● Exercise: Up to and including the line with "the Coates–Wiles homomorphisms", return every line from the start of the entries below exactly.

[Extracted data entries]

import Literature.NumberTheory.GaloisRepresentations.LubinTateColeman
import Mathlib.RingTheory.PowerSeries.Derivative
import HarnessLib

/-!
# The derivative of a topological evaluation `h(t)` of a power series and of the Coleman translates
`h(X [+] ω)`

De Shalit, *Iwasawa theory of elliptic curves with complex multiplication* (1987), Ch. I §3.5 / §3.12:
the Coates–Wiles homomorphisms and the comparison `δ : {𝒩g = g} → {𝒮h = h}` (`δg = (1/λ') g'/g`) are
obtained by DIFFERENTIATING the identity `(𝒩g) ∘ f = ∏_{ω} g(X [+] ω)`, in which the translates
`g(X [+] ω) ∈ 𝒪_L⟦X⟧` are TOPOLOGICAL evaluations (`LubinTate.transl`, `LubinTate.evalAt` at the point
`X [+] ω` of `𝒪_L⟦X⟧`; the constant term `ω ∈ 𝔪_L` is not nilpotent, so Mathlib's algebraic `subst` and
its chain rule `PowerSeries.derivative_subst` do not apply). This file proves the needed chain rule
(everything **proved**):

* ★ `PowerSeries.derivative_aeval` — for a complete Hausdorff linearly topologised `A`-algebra `S`
  and a topologically nilpotent `t ∈ S⟦X⟧`: **`d⁄dX (h(t)) = h'(t) · t'`** for every `h ∈ A⟦X⟧`
  (termwise differentiation of `h(t) = Σ hₙ tⁿ`, `Derivation.leibniz_pow`, and re-indexing).
* `LubinTate.derivative_evalAt` / ★ `LubinTate.derivative_transl` —
  **`d⁄dX h(X [+] ω) = h'(X [+] ω) · d⁄dX (X [+] ω)`**.

## References

* E. de Shalit, *Iwasawa theory of elliptic curves with complex multiplication* (1987), Ch. I §3.5
  (the invariant derivation `D`, Coates–Wiles homomorphisms), §3.12. [cite: deShalit1987, Ch. I §3.5]

## Mathlib reuse

`PowerSeries.hasSum_aeval`, `PowerSeries.derivative` (`d⁄dX`, a `Derivation`), `Derivation.leibniz_pow`,
`PowerSeries.coeff_derivative`, `HasSum.map`, `hasSum_nat_add_iff'`, `HasSum.unique`, `continuous_pi`;
from the tree: `LubinTateColeman.lean` (`evalAt`, `transl`, `tPt`, `seriesNilIdeal`).
-/

noncomputable section

open Filter Topology
open scoped PowerSeries.WithPiTopology

/-! ### The chain rule for topological evaluation -/

namespace PowerSeries

variable {A : Type*} [CommRing A] [UniformSpace A] [DiscreteUniformity A]
variable {S : Type*} [CommRing S] [UniformSpace S] [IsUniformAddGroup S] [IsTopologicalRing S]
  [IsLinearTopology S S] [T2Space S] [CompleteSpace S] [Algebra A S] [ContinuousSMul A S]

omit [UniformSpace A] [DiscreteUniformity A] [IsUniformAddGroup S]
  [IsLinearTopology S S] [T2Space S] [CompleteSpace S] [Algebra A S] [ContinuousSMul A S] in
/-- The formal derivative is continuous for the product topology (its coefficients are
`(n+1) · (coefficient n+1)`). [cite: deShalit1987, Ch. I §3.5] -/
theorem continuous_derivative : Continuous (derivative S : S⟦X⟧ → S⟦X⟧) := by
  refine continuous_pi fun d => ?_
  have hd : d = Finsupp.single () (d ()) := Finsupp.unique_single d
  have e : (fun G : S⟦X⟧ => (derivative S G) d) =
      fun G => coeff (d () + 1) G * ((d () : S) + 1) := by
    funext G
    have e1 : (derivative S G) d = coeff (d ()) (derivative S G) := by
      change MvPowerSeries.coeff d (derivative S G) = _
      conv_lhs => rw [hd]
      rfl
    rw [e1, coeff_derivative]
  rw [e]
  exact (MvPowerSeries.WithPiTopology.continuous_coeff S (Finsupp.single () (d () + 1))).mul
    continuous_const

omit [UniformSpace A] [DiscreteUniformity A] [UniformSpace S] [IsUniformAddGroup S] [IsTopologicalRing S]
  [IsLinearTopology S S] [T2Space S] [CompleteSpace S] [ContinuousSMul A S] in
/-- `a • G = C(a) · G` for the `A`-action on `S⟦X⟧`. [cite: deShalit1987, Ch. I §3.5] -/
theorem algebra_smul_eq_C_mul (a : A) (G : S⟦X⟧) : a • G = C (algebraMap A S a) * G := by
  rw [Algebra.smul_def, IsScalarTower.algebraMap_apply A S S⟦X⟧, ← C_eq_algebraMap]

/-- ★ **Chain rule for topological evaluation**: for `t ∈ S⟦X⟧` topologically nilpotent and
`h ∈ A⟦X⟧`, `d⁄dX (h(t)) = h'(t) · t'` (termwise: `d⁄dX Σ hₙ tⁿ = Σ hₙ n tⁿ⁻¹ t'`).
[cite: deShalit1987, Ch. I §3.5] -/
theorem derivative_aeval {t : S⟦X⟧} (ht : IsTopologicallyNilpotent t) (h : A⟦X⟧) :
    derivative S (aeval ht h) = aeval ht (derivative A h) * derivative S t := by
  -- `h(t) = Σ hₙ • tⁿ`, apply the continuous additive map `d⁄dX`
  have h1 : HasSum (fun n => derivative S (coeff n h • t ^ n)) (derivative S (aeval ht h)) :=
    (hasSum_aeval ht h).map (derivative S).toLinearMap.toAddMonoidHom continuous_derivative
  -- `h'(t) · t' = Σ ((n+1) h_{n+1}) • tⁿ · t'`
  have h2 : HasSum (fun n => (coeff n (derivative A h) • t ^ n) * derivative S t)
      (aeval ht (derivative A h) * derivative S t) :=
    (hasSum_aeval ht (derivative A h)).mul_right _
  -- the two families agree after the shift `n ↦ n + 1`
  have h3 : (fun n => derivative S (coeff (n + 1) h • t ^ (n + 1))) =
      fun n => (coeff n (derivative A h) • t ^ n) * derivative S t := by
    funext n
    rw [algebra_smul_eq_C_mul, algebra_smul_eq_C_mul, (derivative S).leibniz, derivative_C, smul_zero,
      add_zero, (derivative S).leibniz_pow, Nat.add_sub_cancel, coeff_derivative, map_mul, map_add, map_one,
      map_natCast, map_mul, map_add, map_natCast, map_one, smul_eq_mul, nsmul_eq_mul, smul_eq_mul]
    push_cast
    ring
  have h0 : derivative S (coeff 0 h • t ^ 0) = 0 := by
    rw [pow_zero, algebra_smul_eq_C_mul, mul_one, derivative_C]
  have h4 := (hasSum_nat_add_iff' 1).mpr h1
  rw [Finset.sum_range_one, h0, sub_zero, h3] at h4
  exact h4.unique h2

end PowerSeries

/-! ### Derivatives of the Coleman translates -/

namespace Literature.NumberTheory.GaloisRepresentations

namespace LubinTate

variable {A : Type*} [CommRing A] [UniformSpace A] [DiscreteUniformity A]
variable {S : Type*} [CommRing S] [UniformSpace S] [IsUniformAddGroup S] [IsTopologicalRing S]
  [IsLinearTopology S S] [T2Space S] [CompleteSpace S] [Algebra A S] [ContinuousSMul A S]
variable (M : NilIdeal S)

/-- **`d⁄dX h(u) = h'(u) · u'`** for the evaluation of `h ∈ A⟦X⟧` at a point `u` of `S⟦X⟧` (constant
term in `M`). [cite: deShalit1987, Ch. I §3.5] -/
theorem derivative_evalAt (u : (seriesNilIdeal M).toIdeal) (h : PowerSeries A) :
    PowerSeries.derivative S (evalAt (seriesNilIdeal M) u h) =
      evalAt (seriesNilIdeal M) u (PowerSeries.derivative A h) *
        PowerSeries.derivative S (u : PowerSeries S) := by
  rw [evalAt_apply, evalAt_apply]
  exact PowerSeries.derivative_aeval _ h

variable {π : A} {q : ℕ} (hA : IsLTRing π q) {f : PowerSeries A} (hf : IsLTSeries π q f)

/-- ★ **`d⁄dX h(X [+] ω) = h'(X [+] ω) · d⁄dX (X [+] ω)`** — the derivative of a Coleman translate.
[cite: deShalit1987, Ch. I §3.5] -/
theorem derivative_transl (ω : M.toIdeal) (h : PowerSeries A) :
    PowerSeries.derivative S (transl M hA hf ω h) =
      transl M hA hf ω (PowerSeries.derivative A h) *
        PowerSeries.derivative S ((tPt M hA hf ω : (seriesNilIdeal M).toIdeal) : PowerSeries S) := by
  rw [transl, transl]
  exact derivative_evalAt M _ h

end LubinTate

end Literature.NumberTheory.GaloisRepresentations
import Summits.RiemannHypothesis.RiemannHypothesis.Theorems.SigmaLRungW0
import Summits.RiemannHypothesis.RiemannHypothesis.Theses.HardyZLehmerSplit

/-!
BC5 rung for `SigmaL` (stmt-RiemannHypothesis-24253, route HardyZLehmerSplit) — gen-2 CONFORMANCE + AXIOM AUDIT
(tribunal-w `rh-trib-w-sigmaL-1` g2). RH is NOT proved. This file only re-states by name what gen 1 landed
(p728249 `SigmaLCert.stub_onLine_W0`, p729465 `SigmaLRung.SigmaL_rung_W0`) and prints axiom closures.
-/

open Summit.RiemannHypothesis.RiemannHypothesis

namespace H21BC5Audit

/-- The rung, by name, at the registered stub's exact signature (conformance). -/
theorem SigmaL_rung : ∀ t : ℝ, 3000175332820 < t → t < 3000175332830 →
    (IsLocalMin Literature.NumberTheory.LFunctions.hardyZ t → Literature.NumberTheory.LFunctions.hardyZ t ≤ 0) ∧
    (IsLocalMax Literature.NumberTheory.LFunctions.hardyZ t → 0 ≤ Literature.NumberTheory.LFunctions.hardyZ t) :=
  Theorems.SigmaLRung.SigmaL_rung_W0

/-- The rung is an INSTANCE of the crux (informational: `SigmaL → rung`; the converse is of course not claimed). -/
theorem rung_of_SigmaL (h : Theses.HardyZLehmerSplit.SigmaL) : ∀ t : ℝ, 3000175332820 < t → t < 3000175332830 →
    (IsLocalMin Literature.NumberTheory.LFunctions.hardyZ t → Literature.NumberTheory.LFunctions.hardyZ t ≤ 0) ∧
    (IsLocalMax Literature.NumberTheory.LFunctions.hardyZ t → 0 ≤ Literature.NumberTheory.LFunctions.hardyZ t) := by
  intro t h1 _
  unfold Theses.HardyZLehmerSplit.SigmaL at h
  exact h t (by linarith)

/-- The RH-free REDUCTION used by the rung, as a clean conditional (no computation inside): zeros on the line in the
padded window ⟹ Σ_L on the window. -/
theorem rung_of_onLine
    (hline : ∀ s : ℂ, riemannZeta s = 0 → (3000175332819 : ℝ) < s.im → s.im < 3000175332840 → s.re = 1 / 2) :
    ∀ t : ℝ, 3000175332820 < t → t < 3000175332830 →
    (IsLocalMin Literature.NumberTheory.LFunctions.hardyZ t → Literature.NumberTheory.LFunctions.hardyZ t ≤ 0) ∧
    (IsLocalMax Literature.NumberTheory.LFunctions.hardyZ t → 0 ≤ Literature.NumberTheory.LFunctions.hardyZ t) :=
  Theorems.SigmaLRung.noViolationOn_of_onLine (A' := 3000175332819) (B' := 3000175332840)
    (by norm_num) (by norm_num) (by norm_num) hline

#print axioms Summit.RiemannHypothesis.RiemannHypothesis.Theorems.SigmaLRung.SigmaL_rung_W0
#print axioms Summit.RiemannHypothesis.RiemannHypothesis.Theorems.SigmaLCert.stub_onLine_W0
#print axioms Summit.RiemannHypothesis.RiemannHypothesis.Theorems.SigmaLRung.noViolationOn_of_onLine
#print axioms Summit.RiemannHypothesis.RiemannHypothesis.Theorems.SigmaLRung.localIvic
#print axioms Summit.RiemannHypothesis.RiemannHypothesis.Theorems.SigmaLRung.zetaZeroCount_lt_add_eight
#print axioms H21BC5Audit.rung_of_onLine
#print axioms H21BC5Audit.rung_of_SigmaL

end H21BC5Audit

● Response area:
import Literature.NumberTheory.GaloisRepresentations.LubinTateColeman
import Mathlib.RingTheory.PowerSeries.Derivative
import HarnessLib

/-!
# The derivative of a topological evaluation `h(t)` of a power series and of the Coleman translates
`h(X [+] ω)`

De Shalit, *Iwasawa theory of elliptic curves with complex multiplication* (1987), Ch. I §3.5 / §3.12:
the Coates–Wiles homomorphisms and the comparison `δ : {𝒩g = g} → {𝒮h = h}` (`δg = (1/λ') g'/g`) are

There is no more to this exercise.